Desmond Wright introduces radical new changes for LLPs with proposals for an amended SORP.

Recent changes in GAAP will have a radical effect on financial reporting by Limited Liability Partnerships (LLPs). In September, in response to these changes, the Consultative Committee of Accountancy Bodies (CCAB) published an exposure draft proposing amendments to the existing Statement of Recommended Practice (SORP) on Accounting by LLPs.

Much of the original SORP published in 2002 remains unchanged. But the provisions of

FRS 25 (IAS 32), Financial Instruments: Disclosure and Presentation, and UITF Abstract 39, Members' Shares in Co-operative Entities and Similar Instruments, mean that the CCAB has been forced to reconsider the presentation of members' interests. The result is that members' shares in an entity are equity only 'if the entity has an unconditional right to refuse redemption of the members' shares' (UITF 39, paragraph 7).

This has led many people to the conclusion that the financial statements of all LLPs will show no capital and no profits. This will not necessarily be the case, as the classification of capital and other members' interests in an LLP is not straightforward and will differ from one LLP to another.

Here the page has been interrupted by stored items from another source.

import Summits.HubbardSuperconductivity.HubbardSuperconductivity.Theorems.AnisotropyChordTransferFibre3FinXC2Eval
import Summits.HubbardSuperconductivity.HubbardSuperconductivity.Theorems.AnisotropyChordTransferFibre3FinXC2P21aa
import Summits.HubbardSuperconductivity.HubbardSuperconductivity.Theorems.AnisotropyChordTransferFibre3FinXC2P21ab

/-!
# Route `AnisotropyChord` / H0 rotor rung: FIN XBC2 combined (rows `N₁` + C) certificate at `L = 21` — cell facts, part `aa`

Kernel facts `xbcCellAny2 21 (49/50) 20 la lb (c, bn) = true` (evaluator `…FinXC2Eval` on `…FinXB2Eval`, point wedges rewritten to certified literal tables `…FinXC2P21*`) for 1 λ-cell(s)
(`…FinXC2Eval.xbcCheck2`; cell design: g5 `xbc_design.py` (≤ 2.5 % cells, b = bn/20 ≥ 1.04·b_cell), mirrors `xb_mirror.py`/`xc_mirror.py`); assembled in `…FinXC2TwentyOne`.
Prover seat `hubbard-h0-rotor-p3` g6; helper for piece A = stmt-HubbardSuperconductivity-23918 of rung 19089 (`--supports`, helper class).
WHAT THIS IS NOT: nothing here proves superconductivity in the Hubbard model (rotor TARGET as worded stays FALSE, g15 verdict); kernel facts for the FIN certificate of TWO hypotheses (rows `N₁`, C) of ONE conditional reduction.  Tree imports only; no sorry, no new axioms.
-/

set_option linter.dupNamespace false

namespace Summit.HubbardSuperconductivity.HubbardSuperconductivity.Theorems.AnisotropyChord.Transfer.Fibre3

namespace FinXB

set_option maxHeartbeats 4000000 in
/-- kernel fact: cell 41 at `L = 21` (certified, (c, bn) = ((11/20 : ℚ), 12)). [folklore] -/
theorem xbc2c21_41 : xbcCellAny2 21 (49/50 : ℚ) 20 335305521082325 343688159109384 ((11/20 : ℚ), (12 : ℕ)) = true := by
  unfold xbcCellAny2
  rw [twc21_26_eq, twc21_27_eq]
  decide +kernel

end FinXB

end Summit.HubbardSuperconductivity.HubbardSuperconductivity.Theorems.AnisotropyChord.Transfer.Fibre3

However, it is likely that in many LLPs that are managed as traditional partnerships, members' capital will be shown as loan capital rather than equity capital.

Nor will reported profits necessarily be zero. However, if all the profits are divided amongst the members, either automatically or by agreement, then the profit and loss account will show no profit for the year.

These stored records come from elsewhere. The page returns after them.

import Summits.QuantumFields.YangMills.Theorems.UnitScaleTiltProp7BondAvgIterCoercivity
import Literature.MathematicalPhysics.QuantumFieldTheory.Balaban1983to89.B5Eq118OneStroke
import HarnessLib

/-!
# Route `UnitScaleTilt`, crux K1 child «MinimiserStabilityRegPr» (stmt-QuantumFields-19200), stub `stub_prop7From14` (V3) — bookkeeping: the two tree
# presentations of [Balaban1984PropagatorsI] (1.18) AGREE — `B5Eq118OneStroke.iterBlock k y` (iterated `blockOf`, `segSum`) versus the `Site.proj k k`
# fibres and iterated unit shifts of `Prop7FlatCoercivity.bondAvgIter_eq_lineBlockAvg` (p454029)

Cell `ym3-torus` ∕ fleet seat `ym-ust-19200-p1`.  DEDUP NOTE.  The one-stroke formula (1.18) for `LatticeFieldCalculus.bondAvgIter k` was already in the
tree as `B5Eq118OneStroke.bondAvgIter_eq_blockSum` (blocks `iterBlock k y`, contour sums `segSum`); p454029 re-derived it over the fibres
`{x : Site.proj k k x = y}` of `B1RG242Torus` and the iterated unit shifts, the form consumed by the flat coercivity `Prop7FlatCoercivity.sum_sq_le_lineBlockAvg_add_grad`
(p451004).  This file records the dictionary between the two presentations so that either can be cited for the other: `iterBlock_eq_filter_proj`
(the blocks coincide in the standing range) and `segSum_eq_sum_iterate_shift` (the contour sums coincide), whence `bondAvgIter_eq_blockSum` ⇒ p454029's
form (`bondAvgIter_eq_lineBlockAvg_of_eq118`).  Sorry-free, no definition, [folklore].

References: T. Bałaban, CMP 95 (1984) 17–40 [Balaban1984PropagatorsI] ((1.6) p.18, (1.8) p.19, (1.18) p.20).
-/

noncomputable section

open scoped BigOperators

namespace Summit.QuantumFields.YangMills.Theorems.Prop7FlatCoercivity

open Literature.MathematicalPhysics.QuantumFieldTheory.Balaban1983to89
open Finset LatticeFieldCalculus B1RG242Torus B5Eq118OneStroke

variable {P : Params}

/-- **THE BLOCKS COINCIDE**: in the standing range, `B5Eq118OneStroke.iterBlock k y` is the fibre `{x : Site.proj k k x = y}` of `B1RG242Torus`
(both are «label div `L^k` = label of `y`», [Balaban1984PropagatorsI] (1.6)). [cite: Balaban1984PropagatorsI, (1.6) p.18] -/
theorem iterBlock_eq_filter_proj {k : ℕ} (hk : k ≤ P.m + P.K) (y : Site P k) :
    iterBlock k y = univ.filter (fun x : Site P 0 => Site.proj k k x = y) := by
  have h0k : P.sitesPerDir 0 = P.L ^ k * P.sitesPerDir k := sitesPerDir_zero_eq_pow_mul hk
  ext x
  rw [mem_iterBlock_iff hk, Finset.mem_filter]
  simp only [Finset.mem_univ, true_and]
  constructor
  · intro h
    funext μ
    apply ZMod.val_injective
    rw [Site.val_proj h0k]
    exact h μ
  · intro h μ
    rw [← h, Site.val_proj h0k]

/-- **THE CONTOUR SUMS COINCIDE**: `segSum A x μ n = Σ_{t<n} A(⟨x + t e_μ, μ⟩)` with `x + t e_μ` the `t`-fold unit shift. [cite: Balaban1984PropagatorsI, (1.8) p.19] -/
theorem segSum_eq_sum_iterate_shift {j : ℕ} {V : Type*} [AddCommGroup V] [Module ℝ V] (A : VecField P j V) (x : Site P j) (μ : Fin P.d) (n : ℕ) :
    segSum A x μ n = ∑ t ∈ range n, A ⟨(fun z : Site P j => z.shift μ)^[t] x, μ⟩ := by
  simp only [segSum, runBond, iterate_shift_eq_runSite]

/-- p454029's one-stroke form DERIVED from the tree's `B5Eq118OneStroke.bondAvgIter_eq_blockSum` through the dictionary (consistency of the two
presentations of (1.18)). [cite: Balaban1984PropagatorsI, (1.18) p.20] -/
theorem bondAvgIter_eq_lineBlockAvg_of_eq118 {V : Type*} [AddCommGroup V] [Module ℝ V] {k : ℕ} (hk : k ≤ P.m + P.K)
    (X : VecField P 0 V) (c : PBond P k) :
    bondAvgIter k X c = ((((P.L : ℝ) ^ k) ^ P.d * (P.L : ℝ) ^ k)⁻¹) •
      ∑ x ∈ univ.filter (fun x : Site P 0 => Site.proj k k x = c.src),
        ∑ t ∈ range (P.L ^ k), X ⟨(fun z : Site P 0 => z.shift c.dir)^[t] x, c.dir⟩ := by
  rw [bondAvgIter_eq_blockSum k hk X c, iterBlock_eq_filter_proj hk]
  simp only [segSum_eq_sum_iterate_shift]
  congr 1
  rw [← pow_mul, ← pow_mul, ← pow_add, show (P.d + 1) * k = k * P.d + k by ring]

end Summit.QuantumFields.YangMills.Theorems.Prop7FlatCoercivity

end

This movement in the dividing line between debt and equity has hit other types of entity with member involvement - for example, investment trusts.

Clearly, LLPs' financial statements prepared in line with the proposals in the exposure draft will in many cases look very different from financial statements prepared under the current SORP. However, the changes do to some extent reflect the fact that an LLP is a separate legal entity rather than a partnership, and that members are generally remunerated for their participation in the activity of the business. The exposure draft suggests formats and additional explanations to help offset the impact of this change, and to make the financial statements clearer.

The income tax consequences of these proposals are likely to be neutral.

The principle of tax transparency, under which members of an LLP are taxed as if they were partners in a general partnership, even though the LLP is a separate legal entity, should mean that merely charging members' remuneration as an expense rather than treating it as an appropriation, will have no tax effects.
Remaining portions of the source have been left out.